**TASK DIRECTIONS**: Of the entries below, return only those lines from the line with "-- e^a x = 2a" to the line with "have h3 : Real.exp", exactly, both included.
── DATA FOR THE TASK ──
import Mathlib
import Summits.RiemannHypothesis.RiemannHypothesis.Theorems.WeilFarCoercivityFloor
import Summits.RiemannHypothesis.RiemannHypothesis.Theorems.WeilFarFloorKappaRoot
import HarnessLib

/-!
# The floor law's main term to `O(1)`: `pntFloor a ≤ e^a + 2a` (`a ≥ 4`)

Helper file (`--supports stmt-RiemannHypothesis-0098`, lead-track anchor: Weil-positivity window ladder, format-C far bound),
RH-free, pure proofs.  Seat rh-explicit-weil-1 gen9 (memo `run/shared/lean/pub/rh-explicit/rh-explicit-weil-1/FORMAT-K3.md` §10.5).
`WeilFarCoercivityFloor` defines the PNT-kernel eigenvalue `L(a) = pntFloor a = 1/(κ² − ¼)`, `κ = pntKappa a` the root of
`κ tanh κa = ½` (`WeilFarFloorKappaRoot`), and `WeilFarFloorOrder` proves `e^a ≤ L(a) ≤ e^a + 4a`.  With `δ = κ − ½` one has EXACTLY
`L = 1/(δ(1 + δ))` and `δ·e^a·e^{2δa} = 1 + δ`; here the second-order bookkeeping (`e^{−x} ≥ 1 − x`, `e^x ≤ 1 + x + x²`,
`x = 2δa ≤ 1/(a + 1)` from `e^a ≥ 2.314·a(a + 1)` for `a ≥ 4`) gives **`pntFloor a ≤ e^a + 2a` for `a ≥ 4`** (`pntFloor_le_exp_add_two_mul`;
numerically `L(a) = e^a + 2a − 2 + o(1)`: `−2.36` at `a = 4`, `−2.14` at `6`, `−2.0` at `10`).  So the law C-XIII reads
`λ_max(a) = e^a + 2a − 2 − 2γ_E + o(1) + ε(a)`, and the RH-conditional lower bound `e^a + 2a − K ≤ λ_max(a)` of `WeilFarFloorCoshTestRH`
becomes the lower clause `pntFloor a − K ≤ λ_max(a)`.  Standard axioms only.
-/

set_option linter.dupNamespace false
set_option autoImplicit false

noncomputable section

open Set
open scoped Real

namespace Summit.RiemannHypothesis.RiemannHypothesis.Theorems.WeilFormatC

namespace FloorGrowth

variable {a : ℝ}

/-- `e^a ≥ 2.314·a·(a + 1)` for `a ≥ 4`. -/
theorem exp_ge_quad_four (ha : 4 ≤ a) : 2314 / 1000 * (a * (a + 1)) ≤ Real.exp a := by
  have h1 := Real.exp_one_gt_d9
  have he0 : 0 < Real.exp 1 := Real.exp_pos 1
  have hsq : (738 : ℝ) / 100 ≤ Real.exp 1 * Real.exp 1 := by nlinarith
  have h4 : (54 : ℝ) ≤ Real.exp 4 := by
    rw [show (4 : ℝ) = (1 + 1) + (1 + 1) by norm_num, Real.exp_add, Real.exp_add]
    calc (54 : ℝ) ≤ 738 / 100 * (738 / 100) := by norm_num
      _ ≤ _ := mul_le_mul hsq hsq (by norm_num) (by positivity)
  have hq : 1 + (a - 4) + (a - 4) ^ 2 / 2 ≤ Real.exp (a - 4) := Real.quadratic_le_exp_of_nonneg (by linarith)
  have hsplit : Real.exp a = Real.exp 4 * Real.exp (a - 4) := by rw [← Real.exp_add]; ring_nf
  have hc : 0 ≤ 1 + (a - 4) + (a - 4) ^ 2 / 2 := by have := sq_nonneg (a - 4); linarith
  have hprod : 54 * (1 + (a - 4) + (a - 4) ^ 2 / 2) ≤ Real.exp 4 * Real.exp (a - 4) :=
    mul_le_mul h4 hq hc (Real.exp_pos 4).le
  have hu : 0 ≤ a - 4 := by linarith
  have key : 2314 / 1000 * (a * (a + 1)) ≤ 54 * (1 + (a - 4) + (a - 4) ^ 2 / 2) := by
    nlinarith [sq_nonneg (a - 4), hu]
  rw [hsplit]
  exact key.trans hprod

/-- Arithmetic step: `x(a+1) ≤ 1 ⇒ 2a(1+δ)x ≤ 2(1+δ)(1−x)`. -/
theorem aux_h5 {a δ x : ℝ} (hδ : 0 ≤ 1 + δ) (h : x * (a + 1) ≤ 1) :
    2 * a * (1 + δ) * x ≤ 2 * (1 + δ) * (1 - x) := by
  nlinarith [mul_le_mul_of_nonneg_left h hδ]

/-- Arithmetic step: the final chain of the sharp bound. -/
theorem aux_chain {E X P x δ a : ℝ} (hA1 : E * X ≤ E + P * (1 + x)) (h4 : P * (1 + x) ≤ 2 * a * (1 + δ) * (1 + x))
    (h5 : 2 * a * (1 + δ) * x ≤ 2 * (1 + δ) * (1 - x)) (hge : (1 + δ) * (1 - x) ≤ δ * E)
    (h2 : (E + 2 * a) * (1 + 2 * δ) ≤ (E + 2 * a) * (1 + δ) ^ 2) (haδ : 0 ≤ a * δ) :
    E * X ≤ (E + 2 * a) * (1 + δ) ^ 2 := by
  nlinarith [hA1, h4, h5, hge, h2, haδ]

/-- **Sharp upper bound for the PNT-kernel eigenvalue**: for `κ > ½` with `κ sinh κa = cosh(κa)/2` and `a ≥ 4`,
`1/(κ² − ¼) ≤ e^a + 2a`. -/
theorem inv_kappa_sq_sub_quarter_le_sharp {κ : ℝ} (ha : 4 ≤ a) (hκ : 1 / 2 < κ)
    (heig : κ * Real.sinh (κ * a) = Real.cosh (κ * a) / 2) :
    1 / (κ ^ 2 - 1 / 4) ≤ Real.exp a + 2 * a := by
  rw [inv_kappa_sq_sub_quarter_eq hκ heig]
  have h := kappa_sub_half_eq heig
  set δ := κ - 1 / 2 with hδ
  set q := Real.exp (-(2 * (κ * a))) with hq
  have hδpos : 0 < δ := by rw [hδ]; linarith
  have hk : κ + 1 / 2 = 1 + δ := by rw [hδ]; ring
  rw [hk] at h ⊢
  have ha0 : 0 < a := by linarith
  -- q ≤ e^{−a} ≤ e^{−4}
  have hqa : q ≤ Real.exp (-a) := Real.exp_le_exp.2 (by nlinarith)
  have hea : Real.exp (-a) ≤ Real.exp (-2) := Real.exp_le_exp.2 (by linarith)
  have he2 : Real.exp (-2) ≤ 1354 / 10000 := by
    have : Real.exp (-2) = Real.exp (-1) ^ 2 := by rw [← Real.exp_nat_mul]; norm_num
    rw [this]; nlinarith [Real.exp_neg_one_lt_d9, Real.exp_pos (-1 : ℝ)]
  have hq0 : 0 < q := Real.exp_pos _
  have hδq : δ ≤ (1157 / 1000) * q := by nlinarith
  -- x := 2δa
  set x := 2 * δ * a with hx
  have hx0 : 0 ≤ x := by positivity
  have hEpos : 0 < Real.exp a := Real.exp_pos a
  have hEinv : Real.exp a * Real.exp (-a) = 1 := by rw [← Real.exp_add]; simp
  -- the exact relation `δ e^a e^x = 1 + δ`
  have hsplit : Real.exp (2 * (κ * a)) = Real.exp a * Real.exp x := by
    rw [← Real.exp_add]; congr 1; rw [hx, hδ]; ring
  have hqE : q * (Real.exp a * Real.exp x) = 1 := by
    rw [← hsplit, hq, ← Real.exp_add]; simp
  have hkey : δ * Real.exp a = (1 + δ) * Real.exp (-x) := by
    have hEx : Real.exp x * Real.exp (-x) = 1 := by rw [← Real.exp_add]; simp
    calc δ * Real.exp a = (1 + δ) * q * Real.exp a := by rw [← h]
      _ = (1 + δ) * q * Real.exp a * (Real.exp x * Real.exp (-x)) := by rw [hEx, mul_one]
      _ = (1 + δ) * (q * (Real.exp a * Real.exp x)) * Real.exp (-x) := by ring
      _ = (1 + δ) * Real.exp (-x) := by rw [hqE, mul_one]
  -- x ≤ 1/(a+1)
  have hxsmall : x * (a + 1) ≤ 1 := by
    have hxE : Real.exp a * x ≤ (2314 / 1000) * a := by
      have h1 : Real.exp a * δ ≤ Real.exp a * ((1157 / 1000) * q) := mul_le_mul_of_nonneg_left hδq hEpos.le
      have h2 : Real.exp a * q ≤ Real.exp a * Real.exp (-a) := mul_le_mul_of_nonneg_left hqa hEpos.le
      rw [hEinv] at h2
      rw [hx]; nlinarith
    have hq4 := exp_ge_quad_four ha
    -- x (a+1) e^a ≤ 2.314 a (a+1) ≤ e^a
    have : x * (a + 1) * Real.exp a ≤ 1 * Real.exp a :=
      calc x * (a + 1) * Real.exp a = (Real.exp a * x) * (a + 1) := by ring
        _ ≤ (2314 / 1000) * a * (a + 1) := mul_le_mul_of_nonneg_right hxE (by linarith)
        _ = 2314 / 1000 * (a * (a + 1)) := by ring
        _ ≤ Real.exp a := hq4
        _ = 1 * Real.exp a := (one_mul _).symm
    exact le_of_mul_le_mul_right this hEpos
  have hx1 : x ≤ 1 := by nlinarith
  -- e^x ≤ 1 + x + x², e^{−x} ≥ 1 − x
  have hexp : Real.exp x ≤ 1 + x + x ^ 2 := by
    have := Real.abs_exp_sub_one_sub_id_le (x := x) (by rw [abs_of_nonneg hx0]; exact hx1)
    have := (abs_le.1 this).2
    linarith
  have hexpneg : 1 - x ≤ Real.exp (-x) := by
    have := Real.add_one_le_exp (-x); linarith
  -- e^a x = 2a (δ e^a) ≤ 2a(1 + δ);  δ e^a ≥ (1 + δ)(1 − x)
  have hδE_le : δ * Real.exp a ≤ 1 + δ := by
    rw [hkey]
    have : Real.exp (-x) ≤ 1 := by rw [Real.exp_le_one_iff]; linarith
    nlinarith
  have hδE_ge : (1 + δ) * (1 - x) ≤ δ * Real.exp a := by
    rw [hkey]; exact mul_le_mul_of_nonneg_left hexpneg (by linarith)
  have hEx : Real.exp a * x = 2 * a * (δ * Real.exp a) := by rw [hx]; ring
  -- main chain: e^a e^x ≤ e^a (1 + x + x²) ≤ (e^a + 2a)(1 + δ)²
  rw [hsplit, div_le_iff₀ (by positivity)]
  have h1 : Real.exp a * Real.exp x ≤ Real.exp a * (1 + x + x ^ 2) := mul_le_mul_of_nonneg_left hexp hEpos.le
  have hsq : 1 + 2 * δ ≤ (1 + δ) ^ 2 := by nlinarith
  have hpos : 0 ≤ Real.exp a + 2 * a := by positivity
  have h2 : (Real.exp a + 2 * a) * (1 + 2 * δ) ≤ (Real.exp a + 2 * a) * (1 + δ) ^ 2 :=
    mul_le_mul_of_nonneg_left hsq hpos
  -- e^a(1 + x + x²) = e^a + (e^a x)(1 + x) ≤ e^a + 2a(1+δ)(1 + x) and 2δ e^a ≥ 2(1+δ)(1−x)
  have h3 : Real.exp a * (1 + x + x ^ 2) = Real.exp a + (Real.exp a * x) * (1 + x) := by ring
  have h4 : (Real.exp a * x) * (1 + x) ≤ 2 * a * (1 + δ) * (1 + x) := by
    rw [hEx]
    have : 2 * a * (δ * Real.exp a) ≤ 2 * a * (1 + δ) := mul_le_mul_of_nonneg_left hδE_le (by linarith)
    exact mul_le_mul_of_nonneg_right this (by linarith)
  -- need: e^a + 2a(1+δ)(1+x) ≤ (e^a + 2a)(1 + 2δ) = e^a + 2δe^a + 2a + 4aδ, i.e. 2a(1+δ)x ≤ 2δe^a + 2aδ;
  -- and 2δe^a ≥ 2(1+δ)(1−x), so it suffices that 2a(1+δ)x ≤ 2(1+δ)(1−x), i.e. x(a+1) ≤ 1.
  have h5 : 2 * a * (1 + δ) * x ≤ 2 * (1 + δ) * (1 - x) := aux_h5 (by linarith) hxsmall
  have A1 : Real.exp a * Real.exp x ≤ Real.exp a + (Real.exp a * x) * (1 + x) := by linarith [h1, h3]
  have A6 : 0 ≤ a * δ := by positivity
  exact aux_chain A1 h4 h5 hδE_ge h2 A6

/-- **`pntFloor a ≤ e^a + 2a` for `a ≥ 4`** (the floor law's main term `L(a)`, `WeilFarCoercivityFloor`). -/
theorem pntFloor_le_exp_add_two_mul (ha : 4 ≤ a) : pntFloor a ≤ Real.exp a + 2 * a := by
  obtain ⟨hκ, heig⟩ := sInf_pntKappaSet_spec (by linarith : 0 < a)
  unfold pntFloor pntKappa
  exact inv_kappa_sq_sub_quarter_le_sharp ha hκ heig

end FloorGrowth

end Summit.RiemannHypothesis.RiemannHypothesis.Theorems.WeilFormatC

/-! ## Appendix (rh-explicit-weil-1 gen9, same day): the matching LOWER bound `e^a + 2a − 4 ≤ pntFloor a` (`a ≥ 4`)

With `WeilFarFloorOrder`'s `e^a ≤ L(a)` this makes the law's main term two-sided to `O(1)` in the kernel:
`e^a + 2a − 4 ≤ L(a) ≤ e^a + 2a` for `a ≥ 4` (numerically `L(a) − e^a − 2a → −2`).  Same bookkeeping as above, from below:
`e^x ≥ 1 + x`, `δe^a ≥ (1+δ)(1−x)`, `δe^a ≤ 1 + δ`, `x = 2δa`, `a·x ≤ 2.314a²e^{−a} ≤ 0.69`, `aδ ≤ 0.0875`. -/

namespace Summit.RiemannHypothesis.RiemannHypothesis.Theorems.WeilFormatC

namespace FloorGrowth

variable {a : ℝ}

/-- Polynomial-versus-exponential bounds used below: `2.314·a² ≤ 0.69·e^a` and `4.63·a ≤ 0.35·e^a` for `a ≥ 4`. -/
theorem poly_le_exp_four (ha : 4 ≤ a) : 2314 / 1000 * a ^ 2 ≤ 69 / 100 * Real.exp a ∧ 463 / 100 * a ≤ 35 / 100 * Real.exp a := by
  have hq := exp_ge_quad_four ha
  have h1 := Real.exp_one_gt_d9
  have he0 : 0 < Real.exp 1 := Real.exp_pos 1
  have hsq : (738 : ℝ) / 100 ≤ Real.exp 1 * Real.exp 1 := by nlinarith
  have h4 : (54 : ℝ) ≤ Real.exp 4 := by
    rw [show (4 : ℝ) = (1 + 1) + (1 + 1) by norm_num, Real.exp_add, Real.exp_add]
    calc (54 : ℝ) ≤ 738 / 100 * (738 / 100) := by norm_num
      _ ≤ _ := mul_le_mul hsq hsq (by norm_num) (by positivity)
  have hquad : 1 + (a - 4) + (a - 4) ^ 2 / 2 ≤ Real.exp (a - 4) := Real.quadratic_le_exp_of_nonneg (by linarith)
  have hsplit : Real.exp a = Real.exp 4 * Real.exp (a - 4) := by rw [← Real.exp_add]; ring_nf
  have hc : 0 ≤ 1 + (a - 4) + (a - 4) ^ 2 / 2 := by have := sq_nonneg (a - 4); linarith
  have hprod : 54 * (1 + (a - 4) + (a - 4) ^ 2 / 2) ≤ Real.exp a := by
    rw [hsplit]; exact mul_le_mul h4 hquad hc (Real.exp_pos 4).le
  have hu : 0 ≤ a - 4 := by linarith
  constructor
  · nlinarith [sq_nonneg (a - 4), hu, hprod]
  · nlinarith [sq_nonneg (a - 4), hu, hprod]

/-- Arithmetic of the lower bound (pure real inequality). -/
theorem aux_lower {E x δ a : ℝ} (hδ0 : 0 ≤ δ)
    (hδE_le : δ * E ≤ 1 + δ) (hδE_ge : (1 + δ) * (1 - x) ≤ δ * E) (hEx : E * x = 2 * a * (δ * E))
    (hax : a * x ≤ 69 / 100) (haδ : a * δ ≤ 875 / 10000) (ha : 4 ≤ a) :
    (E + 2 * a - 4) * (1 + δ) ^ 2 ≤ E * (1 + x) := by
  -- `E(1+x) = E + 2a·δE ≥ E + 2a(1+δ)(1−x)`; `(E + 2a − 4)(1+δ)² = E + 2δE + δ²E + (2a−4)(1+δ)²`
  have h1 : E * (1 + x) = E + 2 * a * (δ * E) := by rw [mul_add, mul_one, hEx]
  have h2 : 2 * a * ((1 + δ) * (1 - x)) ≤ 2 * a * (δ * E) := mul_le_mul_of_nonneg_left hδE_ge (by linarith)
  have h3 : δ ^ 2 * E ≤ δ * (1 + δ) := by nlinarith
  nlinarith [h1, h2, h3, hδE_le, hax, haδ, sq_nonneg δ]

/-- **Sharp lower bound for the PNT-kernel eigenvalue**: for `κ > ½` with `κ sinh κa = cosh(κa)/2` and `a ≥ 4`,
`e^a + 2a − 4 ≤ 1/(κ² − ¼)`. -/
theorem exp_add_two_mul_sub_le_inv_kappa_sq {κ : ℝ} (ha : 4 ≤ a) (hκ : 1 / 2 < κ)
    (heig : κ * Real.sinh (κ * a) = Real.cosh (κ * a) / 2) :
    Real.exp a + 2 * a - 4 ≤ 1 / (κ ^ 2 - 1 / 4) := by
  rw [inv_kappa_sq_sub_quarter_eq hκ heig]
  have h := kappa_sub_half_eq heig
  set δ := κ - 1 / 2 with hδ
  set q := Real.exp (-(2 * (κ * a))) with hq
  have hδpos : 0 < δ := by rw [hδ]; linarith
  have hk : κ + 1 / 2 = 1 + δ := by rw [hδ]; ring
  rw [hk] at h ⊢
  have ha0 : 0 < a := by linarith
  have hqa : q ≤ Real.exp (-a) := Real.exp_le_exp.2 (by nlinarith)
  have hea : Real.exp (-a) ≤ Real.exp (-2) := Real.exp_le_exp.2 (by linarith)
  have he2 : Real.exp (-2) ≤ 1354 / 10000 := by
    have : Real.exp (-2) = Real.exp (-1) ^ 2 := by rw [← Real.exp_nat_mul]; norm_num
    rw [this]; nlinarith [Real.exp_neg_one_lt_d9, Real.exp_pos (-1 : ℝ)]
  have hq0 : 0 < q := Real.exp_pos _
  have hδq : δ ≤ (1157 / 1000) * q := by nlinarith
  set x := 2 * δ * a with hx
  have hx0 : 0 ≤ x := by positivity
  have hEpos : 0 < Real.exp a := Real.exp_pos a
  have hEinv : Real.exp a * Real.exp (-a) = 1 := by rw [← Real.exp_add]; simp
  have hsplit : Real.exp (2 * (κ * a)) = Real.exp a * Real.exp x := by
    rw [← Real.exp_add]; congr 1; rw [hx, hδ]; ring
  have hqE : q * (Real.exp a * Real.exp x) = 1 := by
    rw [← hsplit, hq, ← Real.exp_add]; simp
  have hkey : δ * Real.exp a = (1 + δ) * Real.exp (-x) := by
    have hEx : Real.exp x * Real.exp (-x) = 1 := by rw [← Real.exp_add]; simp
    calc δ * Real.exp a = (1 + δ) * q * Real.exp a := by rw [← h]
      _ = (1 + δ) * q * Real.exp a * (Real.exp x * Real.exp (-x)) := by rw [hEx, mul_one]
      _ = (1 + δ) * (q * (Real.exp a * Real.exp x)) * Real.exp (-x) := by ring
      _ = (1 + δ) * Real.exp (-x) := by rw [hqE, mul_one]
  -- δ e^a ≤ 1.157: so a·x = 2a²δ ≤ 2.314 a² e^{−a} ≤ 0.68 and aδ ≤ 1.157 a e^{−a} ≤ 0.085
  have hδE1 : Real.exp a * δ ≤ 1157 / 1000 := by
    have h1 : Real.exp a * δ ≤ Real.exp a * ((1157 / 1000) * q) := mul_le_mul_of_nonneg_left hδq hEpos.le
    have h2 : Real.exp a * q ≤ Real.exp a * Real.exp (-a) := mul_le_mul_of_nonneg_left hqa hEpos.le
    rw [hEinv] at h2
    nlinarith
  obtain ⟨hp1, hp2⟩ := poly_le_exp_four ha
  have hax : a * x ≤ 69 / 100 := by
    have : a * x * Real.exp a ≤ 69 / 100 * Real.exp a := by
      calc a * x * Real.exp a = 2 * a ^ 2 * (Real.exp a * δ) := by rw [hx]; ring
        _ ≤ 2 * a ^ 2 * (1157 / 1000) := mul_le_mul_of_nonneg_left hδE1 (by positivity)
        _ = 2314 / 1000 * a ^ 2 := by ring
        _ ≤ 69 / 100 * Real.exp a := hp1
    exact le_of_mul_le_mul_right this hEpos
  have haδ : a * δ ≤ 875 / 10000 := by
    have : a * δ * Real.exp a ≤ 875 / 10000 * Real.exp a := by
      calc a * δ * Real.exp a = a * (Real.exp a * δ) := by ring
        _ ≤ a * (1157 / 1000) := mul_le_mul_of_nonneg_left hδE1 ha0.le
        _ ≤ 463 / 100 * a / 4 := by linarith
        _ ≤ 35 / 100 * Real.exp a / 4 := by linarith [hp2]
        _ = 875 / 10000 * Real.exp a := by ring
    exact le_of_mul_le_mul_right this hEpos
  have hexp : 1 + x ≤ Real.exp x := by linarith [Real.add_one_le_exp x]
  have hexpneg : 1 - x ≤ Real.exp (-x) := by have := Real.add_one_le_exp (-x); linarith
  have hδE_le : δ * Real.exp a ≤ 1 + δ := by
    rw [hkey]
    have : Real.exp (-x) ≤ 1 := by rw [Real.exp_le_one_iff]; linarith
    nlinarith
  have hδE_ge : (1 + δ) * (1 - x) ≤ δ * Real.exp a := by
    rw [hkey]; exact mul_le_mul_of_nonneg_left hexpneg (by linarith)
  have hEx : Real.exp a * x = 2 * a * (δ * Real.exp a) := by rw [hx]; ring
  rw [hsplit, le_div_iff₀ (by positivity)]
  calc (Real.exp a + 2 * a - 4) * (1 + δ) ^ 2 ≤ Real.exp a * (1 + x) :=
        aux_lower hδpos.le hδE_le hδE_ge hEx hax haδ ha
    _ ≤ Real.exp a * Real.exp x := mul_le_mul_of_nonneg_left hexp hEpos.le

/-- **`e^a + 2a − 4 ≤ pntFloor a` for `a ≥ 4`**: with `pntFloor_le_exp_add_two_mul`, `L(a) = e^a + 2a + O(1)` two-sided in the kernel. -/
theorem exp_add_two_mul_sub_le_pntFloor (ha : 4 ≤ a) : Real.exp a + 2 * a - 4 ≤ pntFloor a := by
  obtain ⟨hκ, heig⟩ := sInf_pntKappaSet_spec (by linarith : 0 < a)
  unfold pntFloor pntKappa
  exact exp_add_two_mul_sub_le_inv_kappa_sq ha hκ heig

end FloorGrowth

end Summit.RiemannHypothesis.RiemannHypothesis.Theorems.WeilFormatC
───
**RESPONSE BOX**:
  -- e^a x = 2a (δ e^a) ≤ 2a(1 + δ);  δ e^a ≥ (1 + δ)(1 − x)
  have hδE_le : δ * Real.exp a ≤ 1 + δ := by
    rw [hkey]
    have : Real.exp (-x) ≤ 1 := by rw [Real.exp_le_one_iff]; linarith
    nlinarith
  have hδE_ge : (1 + δ) * (1 - x) ≤ δ * Real.exp a := by
    rw [hkey]; exact mul_le_mul_of_nonneg_left hexpneg (by linarith)
  have hEx : Real.exp a * x = 2 * a * (δ * Real.exp a) := by rw [hx]; ring
  -- main chain: e^a e^x ≤ e^a (1 + x + x²) ≤ (e^a + 2a)(1 + δ)²
  rw [hsplit, div_le_iff₀ (by positivity)]
  have h1 : Real.exp a * Real.exp x ≤ Real.exp a * (1 + x + x ^ 2) := mul_le_mul_of_nonneg_left hexp hEpos.le
  have hsq : 1 + 2 * δ ≤ (1 + δ) ^ 2 := by nlinarith
  have hpos : 0 ≤ Real.exp a + 2 * a := by positivity
  have h2 : (Real.exp a + 2 * a) * (1 + 2 * δ) ≤ (Real.exp a + 2 * a) * (1 + δ) ^ 2 :=
    mul_le_mul_of_nonneg_left hsq hpos
  -- e^a(1 + x + x²) = e^a + (e^a x)(1 + x) ≤ e^a + 2a(1+δ)(1 + x) and 2δ e^a ≥ 2(1+δ)(1−x)
  have h3 : Real.exp a * (1 + x + x ^ 2) = Real.exp a + (Real.exp a * x) * (1 + x) := by ring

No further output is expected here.